TALLAHASSEE, Florida (AP) - Florida wildlife officials say they've discovered a new species of fish in the southeastern U.S.

Florida Fish and Wildlife Conservation Commission scientists say the fish they have found is a new species of black bass. They've proposed naming it the Choctaw bass, with the scientific name of Micropterus haiaka.

The discovery was revealed at a meeting of the Southern Division of the American Fisheries Society earlier this year.

The wildlife commission says scientists first noticed a new DNA profile while testing a bass specimen from the Chipola River in 2007 as part of a broader genetic study of bass.

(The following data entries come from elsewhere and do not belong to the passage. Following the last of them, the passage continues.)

/-- **The band total.**  With `η = (log x)^{−C'}`, `C' = ⌈2A⌉ + 2^5 + 2^{8B+5}`:
`∑_{k ∈ bands} τ(k − h) τ(k)^{2B+1} ≤ √(c₈(c₅+c₆)/2) · x (log x)^{−A}`, `c₈ = 2 + 2(C'+1)^{C'}`. [this line] -/
theorem band_final_le {h B C' : ℕ} {x η A c₅ c₆ : ℝ} (hx1 : 1 ≤ x) (hx2 : 2 ≤ x)
    (hL1 : 1 ≤ Real.log x) (hxh : (h : ℝ) < x / 2) (hηdef : η = 1 / Real.log x ^ C')
    (hC' : C' = ⌈2 * A⌉₊ + (2 ^ (4 + 1) + 2 ^ (8 * B + 4 + 1))) (hc₅ : 0 < c₅) (hc₆ : 0 < c₆)
    (hτ5 : ∀ y : ℝ, 2 ≤ y →
      ∑ n ∈ Icc 1 ⌊y⌋₊, ((σ 0 n : ℕ) : ℝ) ^ 4 ≤ c₅ * y * Real.log y ^ (2 ^ (4 + 1)))
    (hτ6 : ∀ y : ℝ, 2 ≤ y → ∑ n ∈ Icc 1 ⌊y⌋₊, ((σ 0 n : ℕ) : ℝ) ^ (8 * B + 4) ≤
      c₆ * y * Real.log y ^ (2 ^ (8 * B + 4 + 1))) :
    ∑ k ∈ (Icc 1 ⌊x⌋₊).filter (fun k : ℕ =>
        (x / 2 < (k : ℝ) ∧ (k : ℝ) ≤ (1 + η) * x / 2) ∨ (x / (1 + η) < (k : ℝ) ∧ (k : ℝ) ≤ x)),
      ((σ 0 (k - h) : ℕ) : ℝ) * tauPow (2 * B + 1) k ≤
      Real.sqrt ((2 + 2 * ((C' : ℝ) + 1) ^ C') * (c₅ + c₆) / 2) * x / Real.log x ^ A := by
  have hx0 : 0 < x := by linarith
  have hLpos : 0 < Real.log x := by linarith
  have hLC : 0 < Real.log x ^ C' := pow_pos hLpos _
  have hη0 : 0 < η := by rw [hηdef]; positivity
  have hη1 : η ≤ 1 := by
    rw [hηdef, div_le_one hLC]
    exact one_le_pow₀ hL1
  have h1η : (0 : ℝ) < 1 + η := by linarith
  have hKsub : (Icc 1 ⌊x⌋₊).filter (fun k : ℕ =>
      (x / 2 < (k : ℝ) ∧ (k : ℝ) ≤ (1 + η) * x / 2) ∨ (x / (1 + η) < (k : ℝ) ∧ (k : ℝ) ≤ x)) ⊆
      Icc 1 ⌊x⌋₊ := Finset.filter_subset _ _
  have hKh : ∀ k ∈ (Icc 1 ⌊x⌋₊).filter (fun k : ℕ =>
      (x / 2 < (k : ℝ) ∧ (k : ℝ) ≤ (1 + η) * x / 2) ∨ (x / (1 + η) < (k : ℝ) ∧ (k : ℝ) ≤ x)),
      h < k := by
    intro k hk
    have hP := (Finset.mem_filter.1 hk).2
    have hk2 : x / 2 < k := by
      rcases hP with ⟨h1, -⟩ | ⟨h1, -⟩
      · exact h1
      · exact lt_of_le_of_lt (div_le_div_of_nonneg_left hx0.le h1η (by linarith)) h1
    exact_mod_cast hxh.trans hk2
  have hcard := card_band_le (x := x) (η := η) hx0.le hη0.le
  have hsq := band_sum_sq_le h B ((Icc 1 ⌊x⌋₊).filter (fun k : ℕ =>
      (x / 2 < (k : ℝ) ∧ (k : ℝ) ≤ (1 + η) * x / 2) ∨ (x / (1 + η) < (k : ℝ) ∧ (k : ℝ) ≤ x)))
  have hS0 : 0 ≤ ∑ k ∈ (Icc 1 ⌊x⌋₊).filter (fun k : ℕ =>
      (x / 2 < (k : ℝ) ∧ (k : ℝ) ≤ (1 + η) * x / 2) ∨ (x / (1 + η) < (k : ℝ) ∧ (k : ℝ) ≤ x)),
      ((σ 0 (k - h) : ℕ) : ℝ) * tauPow (2 * B + 1) k :=
    sum_nonneg fun k _ => mul_nonneg (Nat.cast_nonneg _) (tauPow_nonneg _ _)
  have hin : ∑ k ∈ (Icc 1 ⌊x⌋₊).filter (fun k : ℕ =>
      (x / 2 < (k : ℝ) ∧ (k : ℝ) ≤ (1 + η) * x / 2) ∨ (x / (1 + η) < (k : ℝ) ∧ (k : ℝ) ≤ x)),
      ((((σ 0 (k - h) : ℕ) : ℝ)) ^ 4 + ((σ 0 k : ℕ) : ℝ) ^ (8 * B + 4)) / 2 ≤
      (c₅ * x * Real.log x ^ (2 ^ (4 + 1)) + c₆ * x * Real.log x ^ (2 ^ (8 * B + 4 + 1))) / 2 := by
    rw [← sum_div, sum_add_distrib]
    refine div_le_div_of_nonneg_right (add_le_add ?_ ?_) (by norm_num)
    · exact (sum_sigma_shift_le h hKsub hKh).trans (hτ5 x hx2)
    · exact (sum_le_sum_of_subset_of_nonneg hKsub (fun _ _ _ => by positivity)).trans (hτ6 x hx2)
  have hgrow : 2 * η * x + 2 ≤ (2 + 2 * ((C' : ℝ) + 1) ^ C') * (η * x) := by
    have h1 : 1 ≤ ((C' : ℝ) + 1) ^ C' * (η * x) := by
      rw [hηdef, show ((C' : ℝ) + 1) ^ C' * (1 / Real.log x ^ C' * x) =
        ((C' : ℝ) + 1) ^ C' * x / Real.log x ^ C' by ring, le_div_iff₀ hLC, one_mul]
      exact log_pow_le C' hx1
    have e : (2 + 2 * ((C' : ℝ) + 1) ^ C') * (η * x) =
        2 * η * x + 2 * (((C' : ℝ) + 1) ^ C' * (η * x)) := by ring
    rw [e]
    linarith
  have hLpow : c₅ * x * Real.log x ^ (2 ^ (4 + 1)) + c₆ * x * Real.log x ^ (2 ^ (8 * B + 4 + 1)) ≤
      (c₅ + c₆) * x * Real.log x ^ (2 ^ (4 + 1) + 2 ^ (8 * B + 4 + 1)) := by
    have e1 : Real.log x ^ (2 ^ (4 + 1)) ≤ Real.log x ^ (2 ^ (4 + 1) + 2 ^ (8 * B + 4 + 1)) :=
      pow_le_pow_right₀ hL1 (Nat.le_add_right _ _)
    have e2 : Real.log x ^ (2 ^ (8 * B + 4 + 1)) ≤
        Real.log x ^ (2 ^ (4 + 1) + 2 ^ (8 * B + 4 + 1)) :=
      pow_le_pow_right₀ hL1 (Nat.le_add_left _ _)
    have f1 := mul_le_mul_of_nonneg_left e1 (by positivity : 0 ≤ c₅ * x)
    have f2 := mul_le_mul_of_nonneg_left e2 (by positivity : 0 ≤ c₆ * x)
    have e : (c₅ + c₆) * x * Real.log x ^ (2 ^ (4 + 1) + 2 ^ (8 * B + 4 + 1)) =
        c₅ * x * Real.log x ^ (2 ^ (4 + 1) + 2 ^ (8 * B + 4 + 1)) +
          c₆ * x * Real.log x ^ (2 ^ (4 + 1) + 2 ^ (8 * B + 4 + 1)) := by ring
    rw [e]
    exact add_le_add f1 f2
  have hηL : η * Real.log x ^ (2 ^ (4 + 1) + 2 ^ (8 * B + 4 + 1)) ≤ 1 / (Real.log x ^ A) ^ 2 := by
    have e : η * Real.log x ^ (2 ^ (4 + 1) + 2 ^ (8 * B + 4 + 1)) =
        1 / Real.log x ^ ⌈2 * A⌉₊ := by
      rw [hηdef, hC', pow_add]
      field_simp
    rw [e]
    refine one_div_le_one_div_of_le (by positivity) ?_
    rw [← Real.rpow_natCast (Real.log x ^ A) 2, ← Real.rpow_mul hLpos.le,
      ← Real.rpow_natCast (Real.log x) ⌈2 * A⌉₊]
    refine Real.rpow_le_rpow_of_exponent_le hL1 ?_
    push_cast
    have := Nat.le_ceil (2 * A)
    linarith
  have hfin : (∑ k ∈ (Icc 1 ⌊x⌋₊).filter (fun k : ℕ =>
      (x / 2 < (k : ℝ) ∧ (k : ℝ) ≤ (1 + η) * x / 2) ∨ (x / (1 + η) < (k : ℝ) ∧ (k : ℝ) ≤ x)),
      ((σ 0 (k - h) : ℕ) : ℝ) * tauPow (2 * B + 1) k) ^ 2 ≤
      (Real.sqrt ((2 + 2 * ((C' : ℝ) + 1) ^ C') * (c₅ + c₆) / 2) * x / Real.log x ^ A) ^ 2 := by
    calc _ ≤ _ := hsq
      _ ≤ ((2 + 2 * ((C' : ℝ) + 1) ^ C') * (η * x)) * ((c₅ + c₆) * x *
          Real.log x ^ (2 ^ (4 + 1) + 2 ^ (8 * B + 4 + 1)) / 2) := by
          refine mul_le_mul (hcard.trans hgrow)
            (hin.trans (div_le_div_of_nonneg_right hLpow (by norm_num))) ?_ (by positivity)
          exact sum_nonneg fun _ _ => by positivity
      _ = ((2 + 2 * ((C' : ℝ) + 1) ^ C') * (c₅ + c₆) / 2) * x ^ 2 *
          (η * Real.log x ^ (2 ^ (4 + 1) + 2 ^ (8 * B + 4 + 1))) := by ring
      _ ≤ ((2 + 2 * ((C' : ℝ) + 1) ^ C') * (c₅ + c₆) / 2) * x ^ 2 * (1 / (Real.log x ^ A) ^ 2) :=
          mul_le_mul_of_nonneg_left hηL (by positivity)
      _ = (Real.sqrt ((2 + 2 * ((C' : ℝ) + 1) ^ C') * (c₅ + c₆) / 2) * x / Real.log x ^ A) ^ 2 := by
          rw [div_pow, mul_pow, Real.sq_sqrt (by positivity)]
          ring
  have hRHS0 : 0 ≤ Real.sqrt ((2 + 2 * ((C' : ℝ) + 1) ^ C') * (c₅ + c₆) / 2) * x / Real.log x ^ A := by
    positivity
  exact (pow_le_pow_iff_left₀ hS0 hRHS0 two_ne_zero).1 hfin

"We didn't set out to find a new species. It found us," said Mike Tringali, head of the genetics laboratory at the wildlife commission's Fish and Wildlife Research Institute.

The new species later was found in coastal river systems in Alabama and the western Florida Panhandle.

The new fish's name was chosen because its range overlaps the historic range of the Native American Choctaw, Tringali said.

"Haiaka" is a Choctaw word meaning "revealed" or "manifest," he said.

The American Fisheries Society still must approve the proposed scientific name.

Scientists say the Choctaw bass is physically very similar to the spotted bass, and that's why no one had previously distinguished the two different species, in spite of decades of bass research.